• Your objective
Lines with the word "omega" in them are the ones to copy from the records.

• Data extracts
/-- **Lemma 5.2.1, `ξ_j = O(M_j)`** (for the explicit decomposition; constant depending on `L, m̄²,
d, n, α`): `|ξ_j| ≤ c M_j` for all `m² ∈ [0,m̄²]` and all `j ≥ 0`, `L ≥ 2` fixed. The proof is the
printed one ("Bound on `ξ_j`", (10.29)–(10.37)): `ξ'_j = 2(n+2)·[3((w_j²C_{j+1})^{(1)} - w_j^{(2)}C_{j+1;0,0})
+ 3(w_jC_{j+1}²)^{(1)} + C_{j+1}^{(3)}] + γ̂β'_jη'_j`; `|C_{j+1}^{(3)}| ≤ ‖C_{j+1}‖_∞²‖C_{j+1}‖₁`,
`|(w_jC_{j+1}²)^{(1)}| ≤ ‖C_{j+1}‖_∞²‖w_j‖₁`, and for the Wick-ordered term the symmetry of `w_j²`
removes the linear Taylor term, `|Σ_xw_x²(C_{0,x} - C_{0,0})| = ½|Σ_xw_x²(C_{0,x} + C_{0,-x} - 2C_{0,0})| ≤
½‖∇²C_{j+1}‖_∞Σ_xw_x²|x|₁²` with `Σ_xw_x²|x|₁² ≲ L^{(2+ε)j}` by the telescoping over `k`; each product
with the prefactor `L^{(α-2ε)j}` has total `L`-exponent zero, leaving `O(M_j + M_j² + M_j³) = O(M_j)`.
Scope: the printed `L`-independence of this particular constant is not reproduced (the constant
here carries explicit powers of `L`); the paper's restriction `d ≤ 3` is not needed, `2α ≥ d` is.
[cite: Slade2017, Lemma 5.2.1 (bound on `ξ_j`); §10.2 (displays (10.29)–(10.37))] -/
theorem abs_xiCoeff_le (hd : 1 ≤ d) (n : ℕ) {α : ℝ} (hα0 : 0 < α) (hα2 : α < 2) (hαd : α < d)
    (hdα : (d : ℝ) ≤ 2 * α) {mbar : ℝ} (hmbar : 0 ≤ mbar) {L : ℝ} (hL : 2 ≤ L) :
    ∃ c : ℝ, 0 < c ∧ ∀ m2 : ℝ, 0 ≤ m2 → m2 ≤ mbar → ∀ j : ℕ,
      |xiCoeff d n L α m2 j| ≤ c * massFactor L α m2 j := by
  obtain ⟨c₀, hc₀, hC⟩ := abs_fracCov_le_massFactor hd hα0 hα2 hαd hmbar
  obtain ⟨c₁, hc₁, hW⟩ := sum_abs_wCov_le hd hα0 hα2 hαd hmbar
  obtain ⟨c₃, hc₃, hC1⟩ := sum_abs_fracCov_le hd hα0 hα2 hαd hmbar
  obtain ⟨c₄, hc₄, hG⟩ := abs_latGrad_fracCov_le_massFactor hd 2 hα0 hα2 hαd hmbar
  obtain ⟨cQ, hcQ, hQ⟩ := sum_wCov_sq_mul_l1N_sq_le hd hα0 hα2 hαd hdα hmbar
  obtain ⟨cβ, hcβ, hβ⟩ := abs_betaCoeff_le hd n hα0 hα2 hαd hmbar
  have hL0 : (0 : ℝ) < L := by linarith
  have hL1 : (1 : ℝ) ≤ L := by linarith
  -- the constants of the four terms
  obtain ⟨k1, hk1⟩ : ∃ k : ℝ, k = 1 / 2 * c₄ * (cQ * (L ^ d * L ^ α * L ^ 2)) := ⟨_, rfl⟩
  obtain ⟨k2, hk2⟩ : ∃ k : ℝ, k = c₀ ^ 2 * (c₁ * L ^ d) := ⟨_, rfl⟩
  obtain ⟨k3, hk3⟩ : ∃ k : ℝ, k = c₀ ^ 2 * (c₃ * L ^ d * L ^ α) := ⟨_, rfl⟩
  obtain ⟨k0, hk0⟩ : ∃ k : ℝ, k = cβ * L ^ d * L ^ α * ((n + 2) * c₀) := ⟨_, rfl⟩
  have hk1p : 0 ≤ k1 := by rw [hk1]; positivity
  have hk2p : 0 ≤ k2 := by rw [hk2]; positivity
  have hk3p : 0 ≤ k3 := by rw [hk3]; positivity
  have hk0p : 0 ≤ k0 := by rw [hk0]; positivity
  refine ⟨2 * (n + 2) * (3 * k1 + 3 * k2 + k3) + k0 + 1, by positivity, fun m2 hm2 hm2' j => ?_⟩
  -- abbreviations
  set M : ℝ := massFactor L α m2 j with hM
  have hM0 : 0 ≤ M := (massFactor_pos hL0 α hm2 j).le
  have hM1 : M ≤ 1 := massFactor_le_one hL0 α hm2 j
  have hMs : massFactor L α m2 (j + 1) ≤ M := massFactor_succ_le hL1 hα0.le hm2 j
  have hM2 : M ^ 2 ≤ M := by
    calc M ^ 2 = M * M := sq M
      _ ≤ 1 * M := mul_le_mul_of_nonneg_right hM1 hM0
      _ = M := one_mul M
  have hM3 : M ^ 3 ≤ M := by
    calc M ^ 3 = M ^ 2 * M := by ring
      _ ≤ M ^ 2 * 1 := mul_le_mul_of_nonneg_left hM1 (sq_nonneg M)
      _ = M ^ 2 := mul_one _
      _ ≤ M := hM2
  set S := ball (d := d) (L ^ (j + 1) / 2) with hS
  set C : Site d → ℝ := fracCov d L α m2 (j + 1) with hCdef
  set w : Site d → ℝ := wCov d L α m2 j with hwdef
  have hP0 : 0 < (L ^ (2 * (d : ℝ) - 3 * α)) ^ j := by positivity
  -- unit identities for the powers of `L`
  have u1 : (L ^ (2 * (d : ℝ) - 3 * α)) ^ j *
      ((L ^ (α - (d : ℝ))) ^ j * (L ^ (α - (d : ℝ))) ^ j * (L ^ α) ^ j) = 1 := by
    rw [rpow_pow_mul_rpow_pow hL0, rpow_pow_mul_rpow_pow hL0, rpow_pow_mul_rpow_pow hL0]
    have : 2 * (d : ℝ) - 3 * α + (α - d + (α - d) + α) = 0 := by ring
    rw [this, Real.rpow_zero, one_pow]
  have u2 : (L ^ (2 * (d : ℝ) - 3 * α)) ^ j *
      ((L ^ (α - (d : ℝ) - 2)) ^ j * (L ^ ((2 : ℝ) + (2 * α - d))) ^ j) = 1 := by
    rw [rpow_pow_mul_rpow_pow hL0, rpow_pow_mul_rpow_pow hL0]
    have : 2 * (d : ℝ) - 3 * α + (α - d - 2 + (2 + (2 * α - d))) = 0 := by ring
    rw [this, Real.rpow_zero, one_pow]
  have u3 : (L ^ (2 * (d : ℝ) - 3 * α)) ^ j * ((L ^ (2 * α - (d : ℝ))) ^ j * (L ^ (α - (d : ℝ))) ^ j) = 1 := by
    rw [rpow_pow_mul_rpow_pow hL0, rpow_pow_mul_rpow_pow hL0]
    have : 2 * (d : ℝ) - 3 * α + (2 * α - d + (α - d)) = 0 := by ring
    rw [this, Real.rpow_zero, one_pow]
  -- the uniform bound on `C_{j+1}`
  have hA : ∀ x, |C x| ≤ c₀ * (L ^ (α - (d : ℝ))) ^ j * M := by
    intro x
    have h1 := hC L hL m2 hm2 hm2' (j + 1) (by omega) x
    rw [Nat.add_sub_cancel, pow_rpow_comm hL0.le] at h1
    exact h1.trans (mul_le_mul_of_nonneg_left hMs (by positivity))
  -- T3 = C^{(3)}
  have hT3 : |∑ x ∈ S, C x ^ 3| ≤
      k3 * ((L ^ (α - (d : ℝ))) ^ j * (L ^ (α - (d : ℝ))) ^ j * (L ^ α) ^ j) * M ^ 3 := by
    have hl1 : ∑ x ∈ S, |C x| ≤ c₃ * L ^ d * (L ^ α * (L ^ α) ^ j) * M := by
      have := hC1 L hL m2 hm2 hm2' (j + 1) (by omega) S
      rw [pow_succ'] at this
      exact this.trans (mul_le_mul_of_nonneg_left hMs (by positivity))
    calc |∑ x ∈ S, C x ^ 3| ≤ ∑ x ∈ S, |C x ^ 3| := Finset.abs_sum_le_sum_abs _ _
      _ = ∑ x ∈ S, |C x| ^ 2 * |C x| := Finset.sum_congr rfl fun x _ => by rw [abs_pow]; ring
      _ ≤ ∑ x ∈ S, (c₀ * (L ^ (α - (d : ℝ))) ^ j * M) ^ 2 * |C x| :=
          Finset.sum_le_sum fun x _ => mul_le_mul_of_nonneg_right
            (pow_le_pow_left₀ (abs_nonneg _) (hA x) 2) (abs_nonneg _)
      _ = (c₀ * (L ^ (α - (d : ℝ))) ^ j * M) ^ 2 * ∑ x ∈ S, |C x| := by rw [Finset.mul_sum]
      _ ≤ (c₀ * (L ^ (α - (d : ℝ))) ^ j * M) ^ 2 * (c₃ * L ^ d * (L ^ α * (L ^ α) ^ j) * M) :=
          mul_le_mul_of_nonneg_left hl1 (sq_nonneg _)
      _ = k3 * ((L ^ (α - (d : ℝ))) ^ j * (L ^ (α - (d : ℝ))) ^ j * (L ^ α) ^ j) * M ^ 3 := by
          rw [hk3]; ring
  -- T2 = (w C²)^{(1)}
  have hT2 : |∑ x ∈ S, w x * C x ^ 2| ≤
      k2 * ((L ^ (α - (d : ℝ))) ^ j * (L ^ (α - (d : ℝ))) ^ j * (L ^ α) ^ j) * M ^ 2 := by
    have hl1 : ∑ x ∈ S, |w x| ≤ c₁ * L ^ d * (L ^ α) ^ j := by
      refine (hW L hL m2 hm2 hm2' j S).trans ?_
      have : (L ^ α) ^ scaleMin L α m2 j ≤ (L ^ α) ^ j :=
        pow_le_pow_right₀ (Real.one_le_rpow hL1 hα0.le) (scaleMin_le L α m2 j)
      exact mul_le_mul_of_nonneg_left this (by positivity)
    calc |∑ x ∈ S, w x * C x ^ 2| ≤ ∑ x ∈ S, |w x * C x ^ 2| := Finset.abs_sum_le_sum_abs _ _
      _ = ∑ x ∈ S, |C x| ^ 2 * |w x| := Finset.sum_congr rfl fun x _ => by rw [abs_mul, abs_pow]; ring
      _ ≤ ∑ x ∈ S, (c₀ * (L ^ (α - (d : ℝ))) ^ j * M) ^ 2 * |w x| :=
          Finset.sum_le_sum fun x _ => mul_le_mul_of_nonneg_right
            (pow_le_pow_left₀ (abs_nonneg _) (hA x) 2) (abs_nonneg _)
      _ = (c₀ * (L ^ (α - (d : ℝ))) ^ j * M) ^ 2 * ∑ x ∈ S, |w x| := by rw [Finset.mul_sum]
      _ ≤ (c₀ * (L ^ (α - (d : ℝ))) ^ j * M) ^ 2 * (c₁ * L ^ d * (L ^ α) ^ j) :=
          mul_le_mul_of_nonneg_left hl1 (sq_nonneg _)
      _ = k2 * ((L ^ (α - (d : ℝ))) ^ j * (L ^ (α - (d : ℝ))) ^ j * (L ^ α) ^ j) * M ^ 2 := by
          rw [hk2]; ring
  -- T1 = Σ w² (C - C(0)) : symmetrisation + second-order bound + telescoped weight
  have hT1 : |∑ x ∈ S, w x ^ 2 * (C x - C 0)| ≤
      k1 * ((L ^ (α - (d : ℝ) - 2)) ^ j * (L ^ ((2 : ℝ) + (2 * α - d))) ^ j) * M := by
    -- `∇²C_{j+1}` bound
    have hG₂ : ∀ e e', IsUnitStep e → IsUnitStep e' → ∀ y,
        |latGrad [e, e'] C y| ≤ c₄ * (L ^ (α - (d : ℝ) - 2)) ^ j * M := by
      intro e e' he he' y
      have h1 := hG [e, e'] rfl (fun e'' he'' => by
        simp only [List.mem_cons, List.not_mem_nil, or_false] at he''
        rcases he'' with h | h
        · rw [h]; exact he.sum_abs_le
        · rw [h]; exact he'.sum_abs_le) L hL m2 hm2 hm2' (j + 1) (by omega) y
      rw [Nat.add_sub_cancel, pow_rpow_comm hL0.le] at h1
      have e2 : α - (d : ℝ) - ((2 : ℕ) : ℝ) = α - d - 2 := by norm_num
      rw [e2] at h1
      exact h1.trans (mul_le_mul_of_nonneg_left hMs (by positivity))
    have hG₂0 : 0 ≤ c₄ * (L ^ (α - (d : ℝ) - 2)) ^ j * M := by positivity
    have heven : ∀ x, (fun y => w y ^ 2) (-x) = (fun y => w y ^ 2) x := by
      intro x
      simp only [hwdef, wCov_neg]
    rw [hS, sum_even_mul_sub_eq (ω := fun y => w y ^ 2) (f := C) heven, abs_mul,
      abs_of_pos (by norm_num : (0 : ℝ) < 1 / 2)]
    calc 1 / 2 * |∑ x ∈ ball (L ^ (j + 1) / 2), w x ^ 2 * (C x + C (-x) - 2 * C 0)|
        ≤ 1 / 2 * ∑ x ∈ ball (L ^ (j + 1) / 2), |w x ^ 2 * (C x + C (-x) - 2 * C 0)| :=
          mul_le_mul_of_nonneg_left (Finset.abs_sum_le_sum_abs _ _) (by norm_num)
      _ ≤ 1 / 2 * ∑ x ∈ ball (L ^ (j + 1) / 2),
            w x ^ 2 * ((l1N x : ℝ) ^ 2 * (c₄ * (L ^ (α - (d : ℝ) - 2)) ^ j * M)) := by
          refine mul_le_mul_of_nonneg_left (Finset.sum_le_sum fun x _ => ?_) (by norm_num)
          rw [abs_mul, abs_pow, sq_abs]
          exact mul_le_mul_of_nonneg_left (abs_symmDiff_le hG₂0 hG₂ x) (sq_nonneg _)
      _ = 1 / 2 * (c₄ * (L ^ (α - (d : ℝ) - 2)) ^ j * M) *
            ∑ x ∈ ball (L ^ (j + 1) / 2), w x ^ 2 * (l1N x : ℝ) ^ 2 := by
          rw [Finset.mul_sum, Finset.mul_sum]
          exact Finset.sum_congr rfl fun x _ => by ring
      _ ≤ 1 / 2 * (c₄ * (L ^ (α - (d : ℝ) - 2)) ^ j * M) *
            (cQ * (L ^ d * L ^ α * L ^ 2) * (L ^ ((2 : ℝ) + (2 * α - d))) ^ j) :=
          mul_le_mul_of_nonneg_left (hQ L hL m2 hm2 hm2' j _) (by positivity)
      _ = k1 * ((L ^ (α - (d : ℝ) - 2)) ^ j * (L ^ ((2 : ℝ) + (2 * α - d))) ^ j) * M := by
          rw [hk1]; ring
  -- T0 = γ̂ β'_j η'_j
  have hT0 : |gammaHat n * betaPrime d n L α m2 j * etaPrime d n L α m2 j| ≤
      k0 * ((L ^ (2 * α - (d : ℝ))) ^ j * (L ^ (α - (d : ℝ))) ^ j) * M ^ 2 := by
    have hb := (hβ L hL m2 hm2 hm2' j).1
    have hb' : |betaPrime d n L α m2 j| ≤ cβ * L ^ d * L ^ α * M * (L ^ (2 * α - (d : ℝ))) ^ j := by
      refine hb.trans ?_
      have : (L ^ (2 * α - (d : ℝ))) ^ scaleMin L α m2 j ≤ (L ^ (2 * α - (d : ℝ))) ^ j :=
        pow_le_pow_right₀ (Real.one_le_rpow hL1 (by linarith)) (scaleMin_le L α m2 j)
      exact mul_le_mul_of_nonneg_left this (by positivity)
    have he : |etaPrime d n L α m2 j| ≤ (n + 2) * (c₀ * (L ^ (α - (d : ℝ))) ^ j * M) := by
      unfold etaPrime
      rw [abs_mul, abs_of_nonneg (by positivity : (0 : ℝ) ≤ (n : ℝ) + 2)]
      exact mul_le_mul_of_nonneg_left (hA 0) (by positivity)
    rw [abs_mul, abs_mul, abs_of_nonneg (gammaHat_nonneg n)]
    calc gammaHat n * |betaPrime d n L α m2 j| * |etaPrime d n L α m2 j|
        ≤ 1 * (cβ * L ^ d * L ^ α * M * (L ^ (2 * α - (d : ℝ))) ^ j) *
            ((n + 2) * (c₀ * (L ^ (α - (d : ℝ))) ^ j * M)) :=
          mul_le_mul (mul_le_mul (gammaHat_le_one n) hb' (abs_nonneg _) zero_le_one) he
            (abs_nonneg _) (by positivity)
      _ = k0 * ((L ^ (2 * α - (d : ℝ))) ^ j * (L ^ (α - (d : ℝ))) ^ j) * M ^ 2 := by rw [hk0]; ring
  -- assembling
  have hξ' : xiPrime d n L α m2 j = 2 * (n + 2) * (3 * ∑ x ∈ S, w x ^ 2 * (C x - C 0) +
      3 * ∑ x ∈ S, w x * C x ^ 2 + ∑ x ∈ S, C x ^ 3) +
      gammaHat n * betaPrime d n L α m2 j * etaPrime d n L α m2 j := by
    unfold xiPrime
    rw [delta_w3_decomposition hd hL1 α m2 j]
  have h2n : (0 : ℝ) ≤ 2 * (n + 2) := by positivity
  have key : |xiPrime d n L α m2 j| ≤
      2 * (n + 2) * (3 * (k1 * ((L ^ (α - (d : ℝ) - 2)) ^ j * (L ^ ((2 : ℝ) + (2 * α - d))) ^ j) * M) +
        3 * (k2 * ((L ^ (α - (d : ℝ))) ^ j * (L ^ (α - (d : ℝ))) ^ j * (L ^ α) ^ j) * M ^ 2) +
        k3 * ((L ^ (α - (d : ℝ))) ^ j * (L ^ (α - (d : ℝ))) ^ j * (L ^ α) ^ j) * M ^ 3) +
      k0 * ((L ^ (2 * α - (d : ℝ))) ^ j * (L ^ (α - (d : ℝ))) ^ j) * M ^ 2 := by
    rw [hξ']
    refine (abs_add_le _ _).trans (add_le_add ?_ hT0)
    rw [abs_mul, abs_of_nonneg h2n]
    refine mul_le_mul_of_nonneg_left ?_ h2n
    refine (abs_add_le _ _).trans (add_le_add ((abs_add_le _ _).trans (add_le_add ?_ ?_)) hT3)
    · rw [abs_mul, abs_of_nonneg (by norm_num : (0 : ℝ) ≤ 3)]
      exact mul_le_mul_of_nonneg_left hT1 (by norm_num)
    · rw [abs_mul, abs_of_nonneg (by norm_num : (0 : ℝ) ≤ 3)]
      exact mul_le_mul_of_nonneg_left hT2 (by norm_num)
  unfold xiCoeff
  rw [abs_mul, abs_of_pos hP0]
  calc (L ^ (2 * (d : ℝ) - 3 * α)) ^ j * |xiPrime d n L α m2 j|
      ≤ (L ^ (2 * (d : ℝ) - 3 * α)) ^ j *
          (2 * (n + 2) * (3 * (k1 * ((L ^ (α - (d : ℝ) - 2)) ^ j * (L ^ ((2 : ℝ) + (2 * α - d))) ^ j) * M) +
            3 * (k2 * ((L ^ (α - (d : ℝ))) ^ j * (L ^ (α - (d : ℝ))) ^ j * (L ^ α) ^ j) * M ^ 2) +
            k3 * ((L ^ (α - (d : ℝ))) ^ j * (L ^ (α - (d : ℝ))) ^ j * (L ^ α) ^ j) * M ^ 3) +
          k0 * ((L ^ (2 * α - (d : ℝ))) ^ j * (L ^ (α - (d : ℝ))) ^ j) * M ^ 2) :=
        mul_le_mul_of_nonneg_left key hP0.le
    _ = 2 * (n + 2) * (3 * (k1 * ((L ^ (2 * (d : ℝ) - 3 * α)) ^ j *
            ((L ^ (α - (d : ℝ) - 2)) ^ j * (L ^ ((2 : ℝ) + (2 * α - d))) ^ j)) * M) +
          3 * (k2 * ((L ^ (2 * (d : ℝ) - 3 * α)) ^ j *
            ((L ^ (α - (d : ℝ))) ^ j * (L ^ (α - (d : ℝ))) ^ j * (L ^ α) ^ j)) * M ^ 2) +
          k3 * ((L ^ (2 * (d : ℝ) - 3 * α)) ^ j *
            ((L ^ (α - (d : ℝ))) ^ j * (L ^ (α - (d : ℝ))) ^ j * (L ^ α) ^ j)) * M ^ 3) +
          k0 * ((L ^ (2 * (d : ℝ) - 3 * α)) ^ j *
            ((L ^ (2 * α - (d : ℝ))) ^ j * (L ^ (α - (d : ℝ))) ^ j)) * M ^ 2 := by ring
    _ = 2 * (n + 2) * (3 * (k1 * M) + 3 * (k2 * M ^ 2) + k3 * M ^ 3) + k0 * M ^ 2 := by
        rw [u1, u2, u3]; ring
    _ ≤ 2 * (n + 2) * (3 * (k1 * M) + 3 * (k2 * M) + k3 * M) + k0 * M := by
        have e2 : k2 * M ^ 2 ≤ k2 * M := mul_le_mul_of_nonneg_left hM2 hk2p
        have e3 : k3 * M ^ 3 ≤ k3 * M := mul_le_mul_of_nonneg_left hM3 hk3p
        have e0 : k0 * M ^ 2 ≤ k0 * M := mul_le_mul_of_nonneg_left hM2 hk0p
        exact add_le_add (mul_le_mul_of_nonneg_left (add_le_add (add_le_add le_rfl
          (mul_le_mul_of_nonneg_left e2 (by norm_num))) e3) h2n) e0
    _ ≤ (2 * (n + 2) * (3 * k1 + 3 * k2 + k3) + k0 + 1) * M := by
        have e : (2 * (n + 2) * (3 * k1 + 3 * k2 + k3) + k0 + 1) * M =
            2 * (n + 2) * (3 * (k1 * M) + 3 * (k2 * M) + k3 * M) + k0 * M + M := by ring
        rw [e]
        linarith [hM0]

• Answer to the problem
    have h1 := hC L hL m2 hm2 hm2' (j + 1) (by omega) x
      have := hC1 L hL m2 hm2 hm2' (j + 1) (by omega) S
        · rw [h]; exact he'.sum_abs_le) L hL m2 hm2 hm2' (j + 1) (by omega) y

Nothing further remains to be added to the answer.